I finally got around to finishing the assembler part of the machine language monitor. My original plan was to adapt an older assembler I had written for the 65C02. However, due to the substantially greater number of addressing modes available with the '816, as well as the possibility of 16 bit immediate mode operands, the 'C02 code proved to be inadequate. It turned out that scratch-writing a new assembler was less time-consuming than trying to rework the older code.

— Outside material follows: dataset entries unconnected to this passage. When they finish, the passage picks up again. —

/-! ## §2 The face sums for block-periodic data -/

/-- NOT IN PRINT; OUR BOOKKEEPING.  **THE PERIODISATION ARGUMENT** (`Lc ≥ 1`, centred root, every `j`; bounded `Lc`-periodic `n`; `μ`, `Y`, `c < Lc`; ANY decidable selection `P b s` of
contour positions): IF for every datum `(l, ρ)` and every bounded block weight `g` the block-weighted sum of the selected partial contour sum of the single column `colH G_j(l, ρ)`
vanishes (`hP` — the shape of (δ1) §3), THEN the face sum of the selected partial contour sum of `H_j n = Σ_l Σ'_t n l t·colH G_j(l,t)` over the face `{Lc•Y + r : r ∈ box, r_μ = c}`
vanishes. -/
theorem periodic_faceSum_eq_zero_of_blockWeight (j : ℕ) {n : Form1 (d + 1) ℝ} {Bn : ℝ} (hnB : ∀ l t, |n l t| ≤ Bn)
    (hper : ∀ (l : Fin (d + 1)) (t z : Site (d + 1)), n l (t + (Lc : ℤ) • z) = n l t) (μ : Fin (d + 1)) (Y : Site (d + 1)) (c : ℕ)
    (P : (Fin (d + 1) → ℕ) → ℕ → Prop) [∀ b s, Decidable (P b s)]
    (hP : ∀ (l : Fin (d + 1)) (ρ : Fin (d + 1) → ℕ) (g : ℤ → ℝ) (B : ℝ), (∀ z, |g z| ≤ B) →
      ∑' w : Site (d + 1), g (w μ) * ∑ b ∈ box (d + 1) Lc, ∑ s ∈ Finset.range Lc,
        (if P b s then colH (coDressKBmAt (toSite (ctrOff (d + 1) Lc)) Lc (KInvStep (d := d) Lc j)) Lc l (toSite ρ) μ
          ((Lc : ℤ) • w + toSite b + (s : ℤ) • unitVec μ) else 0) = 0) :
    ∑ r ∈ (box (d + 1) Lc).filter (fun r => r μ = c), ∑ b ∈ box (d + 1) Lc, ∑ s ∈ Finset.range Lc,
      (if P b s then
        (∑ l, ∑' t : Site (d + 1), n l t * colH (coDressKBmAt (toSite (ctrOff (d + 1) Lc)) Lc (KInvStep (d := d) Lc j)) Lc l t μ
          ((Lc : ℤ) • ((Lc : ℤ) • Y + toSite r) + toSite b + (s : ℤ) • unitVec μ)) else 0) = 0 := by
  classical
  have hLc1 : 1 ≤ Lc := one_le_of_neZero Lc
  have hBn : 0 ≤ Bn := (abs_nonneg _).trans (hnB 0 0)
  set G := coDressKBmAt (toSite (ctrOff (d + 1) Lc)) Lc (KInvStep (d := d) Lc j) with hGdef
  set pt : (Fin (d + 1) → ℕ) → (Fin (d + 1) → ℕ) → ℕ → Site (d + 1) → Site (d + 1) :=
    fun r b s Z => (Lc : ℤ) • ((Lc : ℤ) • Z + toSite r) + toSite b + (s : ℤ) • unitVec μ with hpt
  -- the selected single-column term, as a function of (datum t, block Z)
  set X : Fin (d + 1) → (Fin (d + 1) → ℕ) → (Fin (d + 1) → ℕ) → ℕ → Site (d + 1) → Site (d + 1) → ℝ :=
    fun l r b s t Z => if P b s then colH G Lc l t μ (pt r b s Z) else 0 with hX
  -- summability in the source index
  have hXs : ∀ l r b s, Summable fun t : Site (d + 1) => n l t * X l r b s t Y := by
    intro l r b s
    by_cases h : P b s
    · simp only [hX, if_pos h]
      exact Summable.of_norm_bounded ((summable_abs_source_colH j l μ (pt r b s Y)).mul_left Bn) fun t => by
        rw [Real.norm_eq_abs, abs_mul]; exact mul_le_mul_of_nonneg_right (hnB l t) (abs_nonneg _)
    · simp only [hX, if_neg h, mul_zero]; exact summable_zero
  -- step A: the summand is `Σ_l Σ'_t n l t * X`
  have eA : ∀ r b s, (if P b s then (∑ l, ∑' t : Site (d + 1), n l t * colH G Lc l t μ
        ((Lc : ℤ) • ((Lc : ℤ) • Y + toSite r) + toSite b + (s : ℤ) • unitVec μ)) else 0)
      = ∑ l, ∑' t : Site (d + 1), n l t * X l r b s t Y := by
    intro r b s
    by_cases h : P b s
    · simp only [hX, hpt, if_pos h]
    · simp only [hX, if_neg h, mul_zero, tsum_zero, Finset.sum_const_zero]
  rw [Finset.sum_congr rfl fun r _ => Finset.sum_congr rfl fun b _ => Finset.sum_congr rfl fun s _ => eA r b s]
  -- bring `Σ_l` outside and work per `l`
  rw [show (∑ r ∈ (box (d + 1) Lc).filter (fun r => r μ = c), ∑ b ∈ box (d + 1) Lc, ∑ s ∈ Finset.range Lc, ∑ l, ∑' t : Site (d + 1), n l t * X l r b s t Y)
      = ∑ l, ∑ r ∈ (box (d + 1) Lc).filter (fun r => r μ = c), ∑ b ∈ box (d + 1) Lc, ∑ s ∈ Finset.range Lc, ∑' t : Site (d + 1), n l t * X l r b s t Y from by
    calc _ = ∑ r ∈ (box (d + 1) Lc).filter (fun r => r μ = c), ∑ b ∈ box (d + 1) Lc, ∑ l, ∑ s ∈ Finset.range Lc, ∑' t : Site (d + 1), n l t * X l r b s t Y :=
          Finset.sum_congr rfl fun r _ => Finset.sum_congr rfl fun b _ => Finset.sum_comm
      _ = ∑ r ∈ (box (d + 1) Lc).filter (fun r => r μ = c), ∑ l, ∑ b ∈ box (d + 1) Lc, ∑ s ∈ Finset.range Lc, ∑' t : Site (d + 1), n l t * X l r b s t Y :=
          Finset.sum_congr rfl fun r _ => Finset.sum_comm
      _ = _ := Finset.sum_comm]
  refine Finset.sum_eq_zero fun l _ => ?_
  -- collect into one series
  have eB : (∑ r ∈ (box (d + 1) Lc).filter (fun r => r μ = c), ∑ b ∈ box (d + 1) Lc, ∑ s ∈ Finset.range Lc, ∑' t : Site (d + 1), n l t * X l r b s t Y)
      = ∑' t : Site (d + 1), (∑ r ∈ (box (d + 1) Lc).filter (fun r => r μ = c), ∑ b ∈ box (d + 1) Lc, ∑ s ∈ Finset.range Lc, X l r b s t Y) * n l t := by
    symm
    rw [show (fun t : Site (d + 1) => (∑ r ∈ (box (d + 1) Lc).filter (fun r => r μ = c), ∑ b ∈ box (d + 1) Lc, ∑ s ∈ Finset.range Lc, X l r b s t Y) * n l t)
        = fun t => ∑ r ∈ (box (d + 1) Lc).filter (fun r => r μ = c), ∑ b ∈ box (d + 1) Lc, ∑ s ∈ Finset.range Lc, n l t * X l r b s t Y from by
      funext t
      rw [Finset.sum_mul]
      refine Finset.sum_congr rfl fun r _ => ?_
      rw [Finset.sum_mul]
      refine Finset.sum_congr rfl fun b _ => ?_
      rw [Finset.sum_mul]
      exact Finset.sum_congr rfl fun s _ => mul_comm _ _]
    rw [Summable.tsum_finsetSum (fun r _ => summable_sum fun b _ => summable_sum fun s _ => hXs l r b s)]
    refine Finset.sum_congr rfl fun r _ => ?_
    rw [Summable.tsum_finsetSum (fun b _ => summable_sum fun s _ => hXs l r b s)]
    refine Finset.sum_congr rfl fun b _ => ?_
    exact Summable.tsum_finsetSum (fun s _ => hXs l r b s)
  rw [eB]
  -- step B: periodise the data index
  have hsB : Summable fun t : Site (d + 1) => (∑ r ∈ (box (d + 1) Lc).filter (fun r => r μ = c), ∑ b ∈ box (d + 1) Lc, ∑ s ∈ Finset.range Lc, X l r b s t Y) * n l t := by
    have := summable_sum (s := (box (d + 1) Lc).filter (fun r => r μ = c)) fun r _ =>
      summable_sum (s := box (d + 1) Lc) fun b _ => summable_sum (s := Finset.range Lc) fun s _ => hXs l r b s
    refine this.congr fun t => ?_
    simp only [Finset.sum_mul]
    refine Finset.sum_congr rfl fun r _ => Finset.sum_congr rfl fun b _ => Finset.sum_congr rfl fun s _ => mul_comm _ _
  rw [tsum_mul_periodic (N := Lc) (fun u z => hper l u z) hsB]
  refine Finset.sum_eq_zero fun ρ hρ => ?_
  -- step C: per residue class of the datum, the series over the period translations is a block-weighted single-column sum
  -- (i) move the translation onto the field leg
  have etr : ∀ (z : Site (d + 1)) r b s, X l r b s ((Lc : ℤ) • z + toSite ρ) Y = X l r b s (toSite ρ) (Y - z) := by
    intro z r b s
    simp only [hX]
    split_ifs with h
    · rw [add_comm ((Lc : ℤ) • z) (toSite ρ), hGdef,
        colH_translate (shiftK_coDressKBmAt_KInvStep (toSite (ctrOff (d + 1) Lc)) j) l (toSite ρ) ((Lc : ℤ) • z) μ]
      congr 1
      simp only [hpt, smul_add, smul_sub]
      abel
    · rfl
  simp only [etr]
  -- (ii) reindex `z ↦ Y − z`
  have ere : (∑' z : Site (d + 1), ∑ r ∈ (box (d + 1) Lc).filter (fun r => r μ = c), ∑ b ∈ box (d + 1) Lc, ∑ s ∈ Finset.range Lc, X l r b s (toSite ρ) (Y - z))
      = ∑' z : Site (d + 1), ∑ r ∈ (box (d + 1) Lc).filter (fun r => r μ = c), ∑ b ∈ box (d + 1) Lc, ∑ s ∈ Finset.range Lc, X l r b s (toSite ρ) z := by
    rw [← (Equiv.subLeft Y).tsum_eq (fun z => ∑ r ∈ (box (d + 1) Lc).filter (fun r => r μ = c), ∑ b ∈ box (d + 1) Lc, ∑ s ∈ Finset.range Lc, X l r b s (toSite ρ) z)]
    rfl
  rw [ere]
  -- (iii) the block weight `g = 𝟙[· % Lc = c]` and (δ1)'s shape
  set g : ℤ → ℝ := fun S => if S % (Lc : ℤ) = (c : ℤ) then 1 else 0 with hg
  have hgb : ∀ S, |g S| ≤ 1 := fun S => by simp only [hg]; split <;> simp
  have key := hP l ρ g 1 hgb
  -- expand (δ1)'s series by blocks of the `w`-lattice: `w = Lc•z + r`
  set EIv : Site (d + 1) → ℝ := fun w => ∑ b ∈ box (d + 1) Lc, ∑ s ∈ Finset.range Lc,
    (if P b s then colH G Lc l (toSite ρ) μ ((Lc : ℤ) • w + toSite b + (s : ℤ) • unitVec μ) else 0) with hEIv
  have hEs : Summable fun w : Site (d + 1) => g (w μ) * EIv w := by
    have h1 : Summable fun w : Site (d + 1) => EIv w := by
      refine summable_sum fun b _ => summable_sum fun s _ => ?_
      by_cases h : P b s
      · simp only [if_pos h]
        -- `w ↦ colH(…)(Lc•w + b + s e)` : the affine family with `r = 0`, blocks of the `w`-lattice read as `Lc•(Lc•z' + r')`? use the finer decomposition directly:
        obtain ⟨δG, CG, hδG, hCG, hG⟩ := decays_coDressKBmAt_KInvStep (d := d) (ctrOff_mem_box (d := d + 1) hLc1) j
        have hc1 : Summable fun u : Site (d + 1) => colH G Lc l (toSite ρ) μ u :=
          (summable_colH_mul_bdd (N := Lc) ⟨δG, CG, hδG, hCG, hG⟩ (T := fun _ => (1 : ℝ)) (B := 1) (fun _ => by simp) l (toSite ρ) μ).congr fun u => mul_one _
        have hL : (Lc : ℤ) ≠ 0 := by exact_mod_cast NeZero.ne Lc
        have hinj : Function.Injective fun w : Site (d + 1) => (Lc : ℤ) • w + toSite b + (s : ℤ) • unitVec μ := by
          intro w w' h
          have h' : (Lc : ℤ) • w = (Lc : ℤ) • w' := by
            have := congrArg (fun x => x - toSite b - (s : ℤ) • unitVec μ) h
            simpa using this
          funext i
          have := congrFun h' i
          simp only [Pi.smul_apply, smul_eq_mul] at this
          exact mul_left_cancel₀ hL this
        exact hc1.comp_injective hinj
      · simp only [if_neg h]; exact summable_zero
    exact Summable.of_norm_bounded h1.abs (fun w => by
      rw [Real.norm_eq_abs, abs_mul]
      exact (mul_le_mul_of_nonneg_right (hgb _) (abs_nonneg _)).trans (by rw [one_mul]))
  have hkey : ∑' w : Site (d + 1), g (w μ) * EIv w = 0 := key
  rw [tsum_eq_sum_box_tsum (N := Lc) hEs] at hkey
  -- per box point `r`: the weight is `[r_μ = c]`
  have hval : ∀ r ∈ box (d + 1) Lc, ∀ z : Site (d + 1), g (((Lc : ℤ) • z + toSite r) μ) = if r μ = c then 1 else 0 := by
    intro r hr z
    simp only [hg, emod_coarse_add_box z hr μ]
    by_cases h : r μ = c
    · rw [if_pos (by exact_mod_cast h), if_pos h]
    · rw [if_neg (fun h' => h (by exact_mod_cast h')), if_neg h]
  have e3 : (∑ r ∈ box (d + 1) Lc, ∑' z : Site (d + 1), g (((Lc : ℤ) • z + toSite r) μ) * EIv ((Lc : ℤ) • z + toSite r))
      = ∑ r ∈ (box (d + 1) Lc).filter (fun r => r μ = c), ∑' z : Site (d + 1), EIv ((Lc : ℤ) • z + toSite r) := by
    rw [Finset.sum_filter]
    refine Finset.sum_congr rfl fun r hr => ?_
    by_cases h : r μ = c
    · rw [if_pos h]; exact tsum_congr fun z => by rw [hval r hr z, if_pos h, one_mul]
    · rw [if_neg h]
      have hz : (fun z : Site (d + 1) => g (((Lc : ℤ) • z + toSite r) μ) * EIv ((Lc : ℤ) • z + toSite r)) = fun _ => 0 := by
        funext z; rw [hval r hr z, if_neg h, zero_mul]
      rw [hz, tsum_zero]
  have hkey' : ∑ r ∈ (box (d + 1) Lc).filter (fun r => r μ = c), ∑' z : Site (d + 1), EIv ((Lc : ℤ) • z + toSite r) = 0 := by
    rw [← e3]; exact hkey
  -- the goal's series equals `Σ_{r∈filter} Σ'_z EIv (Lc•z + r)`
  have hXE : ∀ (z : Site (d + 1)) r, (∑ b ∈ box (d + 1) Lc, ∑ s ∈ Finset.range Lc, X l r b s (toSite ρ) z) = EIv ((Lc : ℤ) • z + toSite r) := by
    intro z r
    simp only [hX, hEIv, hpt]
  have hzs : ∀ r, Summable fun z : Site (d + 1) => EIv ((Lc : ℤ) • z + toSite r) := by
    intro r
    have : Summable fun z : Site (d + 1) => ∑ b ∈ box (d + 1) Lc, ∑ s ∈ Finset.range Lc, X l r b s (toSite ρ) z := by
      refine summable_sum fun b _ => summable_sum fun s _ => ?_
      by_cases h : P b s
      · simp only [hX, if_pos h, hpt]; exact summable_shift_colH j l μ (toSite ρ) r b s
      · simp only [hX, if_neg h]; exact summable_zero
    exact this.congr fun z => hXE z r
  have egoal : (∑' z : Site (d + 1), ∑ r ∈ (box (d + 1) Lc).filter (fun r => r μ = c), ∑ b ∈ box (d + 1) Lc, ∑ s ∈ Finset.range Lc, X l r b s (toSite ρ) z)
      = ∑ r ∈ (box (d + 1) Lc).filter (fun r => r μ = c), ∑' z : Site (d + 1), EIv ((Lc : ℤ) • z + toSite r) := by
    have e2 : ∀ z : Site (d + 1), (∑ r ∈ (box (d + 1) Lc).filter (fun r => r μ = c), ∑ b ∈ box (d + 1) Lc, ∑ s ∈ Finset.range Lc, X l r b s (toSite ρ) z)
        = ∑ r ∈ (box (d + 1) Lc).filter (fun r => r μ = c), EIv ((Lc : ℤ) • z + toSite r) := by
      intro z
      exact Finset.sum_congr rfl fun r _ => hXE z r
    rw [tsum_congr e2, Summable.tsum_finsetSum (fun r _ => hzs r)]
  rw [egoal, hkey', mul_zero]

The core of the assembly process is a set of data tables to translate mnemonics and addressing mode symbology to actual machine instructions and vice versa. Two of the tables are compressed mnemonics in opcode order (i.e., the first entry in each table corresponds to BRK). This is the old "compress three ASCII characters into 15 bits" trick, so that BRK becomes 1C D8 (big endian order), with the 1C value being byte zero in one table and the D8 value being byte zero in the second table. Here's a subset of the two tables:
Code:
; encoded mnemonics MSB...
;
mnetabhb .byte $1c,$84,$24,$84,$ad,$84,$15,$84,$8a,$84,$15,$8a,$ad,$84,$15,$84
.byte $1c,$84,$84,$84,$ac,$84,$15,$84,$23,$84,$53,$a9,$ac,$84,$15,$84
.byte $5d,$13,$5d,$13,$1a,$13,$9c,$13,$8b,$13,$9c,$8b,$1a,$13,$9c,$13
;
;
; encoded mnemonics LSB...
;
mnetablb .byte $d8,$c4,$22,$c4,$06,$c4,$1a,$c4,$62,$c4,$1a,$4a,$06,$c4,$1a,$c4
.byte $5a,$c4,$c4,$c4,$c6,$c4,$1a,$c4,$48,$c4,$c8,$28,$c6,$c4,$1a,$c4
.byte $26,$ca,$1a,$ca,$aa,$ca,$1a,$ca,$62,$ca,$1a,$4a,$aa,$ca,$1a,$ca
A third table, also arranged in opcode order, contains addressing mode and instruction size data, with a one-to-one correspondence to the mnemonic tables. I used the following format for that table:
Code:
xxxxxxxx
||||||||
|||+++++---> addressing mode
|++--------> operand size (0-3)
+----------> 1: accept 8 or 16 bit operand
Additional tables point to the symbology that is recognized by the assembler, for example "(),X" or "(,S),Y". The index into these tables is derived from the addressing mode bits of the above.
If an immediate mode instruction's addressing mode data has bit 7 set, the assembler will assemble a 16 bit operand if entered. For example, LDA #$34 would assemble as A9 34, as would be expected. LDA #$1234 will assemble as A9 34 12. However, LDA #$0034 will assemble as A9 34, even though entered in 16 bit format. If a 16 bit operand is desired even though the MSB is zero, it can be forced by coding LDA ^#$34 or LDA ^#$0034, either of which will assemble as A9 34 00. Immediate mode instructions such as REP and SEP do not have bit 7 set in their addressing mode data, so an instruction such as SEP #$1234 will cause an error.
It's entirely possible that a more efficient method exists to do the translation, but this does work and the data tables in all consume 816 bytes. The disassembler uses the same set of tables to do its work. The assembler code itself consumes 355 bytes, not counting support subroutines, all of which are used in more than one place in the monitor.